┌─ EXTRACTED RECORDS
import Mathlib
import Literature.NumberTheory.LFunctions.Zhang2022.Section7aStatements
import Literature.NumberTheory.LFunctions.Zhang2022.TypedSection14
import HarnessLib

/-!
# Zhang (2022) §14, (14.3): the tail `Σ_{m>P²} κ*(m)ψ(m)m^{−s}` — summability, splitting, trivial bounds

Topic `Literature/NumberTheory/LFunctions/Zhang2022` (Landau–Siegel adjudication tree; verdict-neutral;
cell siegel-zhang, toward the DAG deduction node `Z22:(14.3)` = `Typed.Sec14.DedEq143`).
Y. Zhang, *Discrete mean estimates and the Landau–Siegel zero*, arXiv:2211.02515v1 (2022)
[Zhang2022LandauSiegel] — **an unrefereed manuscript under adjudication; nothing here bears on its
Theorems 1–2 or on Landau–Siegel zeros.** §14 p. 76 proves (14.3) "similar to the proof of
Proposition 7.1", i.e. by §7 p. 34 (tex L1877–L1882): "we split the sum over `m` according to
`m < P²` and `m ≥ P²`. To handle the second one we appeal to the trivial bounds
`Σ_{m≥P²} … ≪ P^{2(1−σ)}𝓛ᶜ`, `A(…) ≪ (PT⁻²)^σ` for `σ ≥ 3/2`".

This file PROVES the (14.3) versions of these preliminaries (theorems only; no new definition, no
named fact), for `κ*` with `|κ*(m)| ≤ Bτ₅(m)` ((14.1) = `Typed.Sec14.Eq141`) and `|a*(n)| ≤ B`:
* `summable_tau_five_rpow` — `Σ_m τ₅(m)m^{−σ} < ∞` for `σ > 1` (the series is `ζ(σ)⁵`; after
  L2-t2's private `Section7aStatements.LSeries_zeta_pow`);
* `summable_twist`, `tsum_twist_eq_head_add_LSeries` — for `Re s > 1` the series
  `Σ_m κ*(m)ψ(m)m^{−s}` of `Typed.Sec14.i2Tilde` converges absolutely and splits as the head
  `Σ_{1≤m≤X}` plus the `LSeries` of the tail sequence `m ↦ [X < m]κ*(m)ψ(m)`;
* `differentiableOn_LSeries_tail` — that `LSeries` is holomorphic on `Re s > 1`;
* `norm_LSeries_tail_le` — the Rankin-type bound `|Σ_{m>X} κ*(m)ψ(m)m^{−s}| ≤ B·S·(X+1)^{5/4−σ}`
  for `σ ≥ 5/4` (`S = Σ τ₅(m)m^{−5/4}`, an absolute constant);
* `norm_apoly_le_pow` — `|Σ_{n≤N} a*(n)ψ̄(n)n^{s−1}| ≤ B·N^σ` for `σ ≥ 1` (`N = ⌊2P₄⌋`);
* `four_D_t0_sq_le_bigT` — `4Dt₀² ≤ T` eventually (so the base `Dpt₀N/P² ≤ 4Dt₀²T⁻² ≤ T⁻¹`).

## References

* Y. Zhang, arXiv:2211.02515v1 (2022), §14 (14.3) p. 76; §7 p. 34, tex L1877–L1882.
  [cite: Zhang2022LandauSiegel, §14 (14.3) p. 76; §7 p. 34]
-/

noncomputable section

open Complex Real
open scoped ComplexConjugate

namespace Literature.NumberTheory.LFunctions.Zhang2022.Typed.Sec14.Eq143

open Skeleton MeanSquareMajorant

/-! ### `Σ τ₅(m) m^{−σ}` converges for `σ > 1` -/

/-- The complex sequence `n ↦ (ζ n : ℂ)` of the coerced arithmetic function is Mathlib's `↗ζ`. [folklore] -/
private theorem zetaC_apply (n : ℕ) :
    (ArithmeticFunction.zeta : ArithmeticFunction ℂ) n = ((ArithmeticFunction.zeta n : ℕ) : ℂ) :=
  ArithmeticFunction.natCoe_apply

/-- `Σ ζ^{∗(k+1)}(n) n^{−s}` is `LSeries`-summable for `Re s > 1`. [folklore] -/
private theorem LSeriesSummable_zeta_pow {s : ℂ} (hs : 1 < s.re) (k : ℕ) :
    LSeriesSummable (fun n => ((ArithmeticFunction.zeta : ArithmeticFunction ℂ) ^ (k + 1)) n) s := by
  have hζ : LSeriesSummable (fun n => (ArithmeticFunction.zeta : ArithmeticFunction ℂ) n) s := by
    simp_rw [zetaC_apply]; exact ArithmeticFunction.LSeriesSummable_zeta_iff.mpr hs
  induction k with
  | zero => simpa [pow_one] using hζ
  | succ k ih => rw [pow_succ]; exact ArithmeticFunction.LSeriesSummable_mul ih hζ

/-- `τ₅` in the shape of (14.1) is the tree's `MeanSquareMajorant.tau 5`. [folklore] -/
private theorem tau_five_eq' (n : ℕ) : (((ArithmeticFunction.zeta ^ 5 : ArithmeticFunction ℕ)) n : ℝ) =
    tau 5 n := by
  have h : ∀ i : ℕ, ((ArithmeticFunction.zeta ^ i : ArithmeticFunction ℕ) : ArithmeticFunction ℝ) =
      (ArithmeticFunction.zeta : ArithmeticFunction ℝ) ^ i := by
    intro i
    induction i with
    | zero => rw [pow_zero, pow_zero, ArithmeticFunction.natCoe_one]
    | succ i ih => rw [pow_succ, pow_succ, ArithmeticFunction.natCoe_mul, ih]
  rw [tau, ← h, ArithmeticFunction.natCoe_apply]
└─
Line by line, transcribe the data exactly.

import Mathlib
import Literature.NumberTheory.LFunctions.Zhang2022.Section7aStatements
import Literature.NumberTheory.LFunctions.Zhang2022.TypedSection14
import HarnessLib

/-!
# Zhang (2022) §14, (14.3): the tail `Σ_{m>P²} κ*(m)ψ(m)m^{−s}` — summability, splitting, trivial bounds

Topic `Literature/NumberTheory/LFunctions/Zhang2022` (Landau–Siegel adjudication tree; verdict-neutral;
cell siegel-zhang, toward the DAG deduction node `Z22:(14.3)` = `Typed.Sec14.DedEq143`).
Y. Zhang, *Discrete mean estimates and the Landau–Siegel zero*, arXiv:2211.02515v1 (2022)
[Zhang2022LandauSiegel] — **an unrefereed manuscript under adjudication; nothing here bears on its
Theorems 1–2 or on Landau–Siegel zeros.** §14 p. 76 proves (14.3) "similar to the proof of
Proposition 7.1", i.e. by §7 p. 34 (tex L1877–L1882): "we split the sum over `m` according to
`m < P²` and `m ≥ P²`. To handle the second one we appeal to the trivial bounds
`Σ_{m≥P²} … ≪ P^{2(1−σ)}𝓛ᶜ`, `A(…) ≪ (PT⁻²)^σ` for `σ ≥ 3/2`".

This file PROVES the (14.3) versions of these preliminaries (theorems only; no new definition, no
named fact), for `κ*` with `|κ*(m)| ≤ Bτ₅(m)` ((14.1) = `Typed.Sec14.Eq141`) and `|a*(n)| ≤ B`:
* `summable_tau_five_rpow` — `Σ_m τ₅(m)m^{−σ} < ∞` for `σ > 1` (the series is `ζ(σ)⁵`; after
  L2-t2's private `Section7aStatements.LSeries_zeta_pow`);
* `summable_twist`, `tsum_twist_eq_head_add_LSeries` — for `Re s > 1` the series
  `Σ_m κ*(m)ψ(m)m^{−s}` of `Typed.Sec14.i2Tilde` converges absolutely and splits as the head
  `Σ_{1≤m≤X}` plus the `LSeries` of the tail sequence `m ↦ [X < m]κ*(m)ψ(m)`;
* `differentiableOn_LSeries_tail` — that `LSeries` is holomorphic on `Re s > 1`;
* `norm_LSeries_tail_le` — the Rankin-type bound `|Σ_{m>X} κ*(m)ψ(m)m^{−s}| ≤ B·S·(X+1)^{5/4−σ}`
  for `σ ≥ 5/4` (`S = Σ τ₅(m)m^{−5/4}`, an absolute constant);
* `norm_apoly_le_pow` — `|Σ_{n≤N} a*(n)ψ̄(n)n^{s−1}| ≤ B·N^σ` for `σ ≥ 1` (`N = ⌊2P₄⌋`);
* `four_D_t0_sq_le_bigT` — `4Dt₀² ≤ T` eventually (so the base `Dpt₀N/P² ≤ 4Dt₀²T⁻² ≤ T⁻¹`).

## References

* Y. Zhang, arXiv:2211.02515v1 (2022), §14 (14.3) p. 76; §7 p. 34, tex L1877–L1882.
  [cite: Zhang2022LandauSiegel, §14 (14.3) p. 76; §7 p. 34]
-/

noncomputable section

open Complex Real
open scoped ComplexConjugate

namespace Literature.NumberTheory.LFunctions.Zhang2022.Typed.Sec14.Eq143

open Skeleton MeanSquareMajorant

/-! ### `Σ τ₅(m) m^{−σ}` converges for `σ > 1` -/

/-- The complex sequence `n ↦ (ζ n : ℂ)` of the coerced arithmetic function is Mathlib's `↗ζ`. [folklore] -/
private theorem zetaC_apply (n : ℕ) :
    (ArithmeticFunction.zeta : ArithmeticFunction ℂ) n = ((ArithmeticFunction.zeta n : ℕ) : ℂ) :=
  ArithmeticFunction.natCoe_apply

/-- `Σ ζ^{∗(k+1)}(n) n^{−s}` is `LSeries`-summable for `Re s > 1`. [folklore] -/
private theorem LSeriesSummable_zeta_pow {s : ℂ} (hs : 1 < s.re) (k : ℕ) :
    LSeriesSummable (fun n => ((ArithmeticFunction.zeta : ArithmeticFunction ℂ) ^ (k + 1)) n) s := by
  have hζ : LSeriesSummable (fun n => (ArithmeticFunction.zeta : ArithmeticFunction ℂ) n) s := by
    simp_rw [zetaC_apply]; exact ArithmeticFunction.LSeriesSummable_zeta_iff.mpr hs
  induction k with
  | zero => simpa [pow_one] using hζ
  | succ k ih => rw [pow_succ]; exact ArithmeticFunction.LSeriesSummable_mul ih hζ

/-- `τ₅` in the shape of (14.1) is the tree's `MeanSquareMajorant.tau 5`. [folklore] -/
private theorem tau_five_eq' (n : ℕ) : (((ArithmeticFunction.zeta ^ 5 : ArithmeticFunction ℕ)) n : ℝ) =
    tau 5 n := by
  have h : ∀ i : ℕ, ((ArithmeticFunction.zeta ^ i : ArithmeticFunction ℕ) : ArithmeticFunction ℝ) =
      (ArithmeticFunction.zeta : ArithmeticFunction ℝ) ^ i := by
    intro i
    induction i with
    | zero => rw [pow_zero, pow_zero, ArithmeticFunction.natCoe_one]
    | succ i ih => rw [pow_succ, pow_succ, ArithmeticFunction.natCoe_mul, ih]
  rw [tau, ← h, ArithmeticFunction.natCoe_apply]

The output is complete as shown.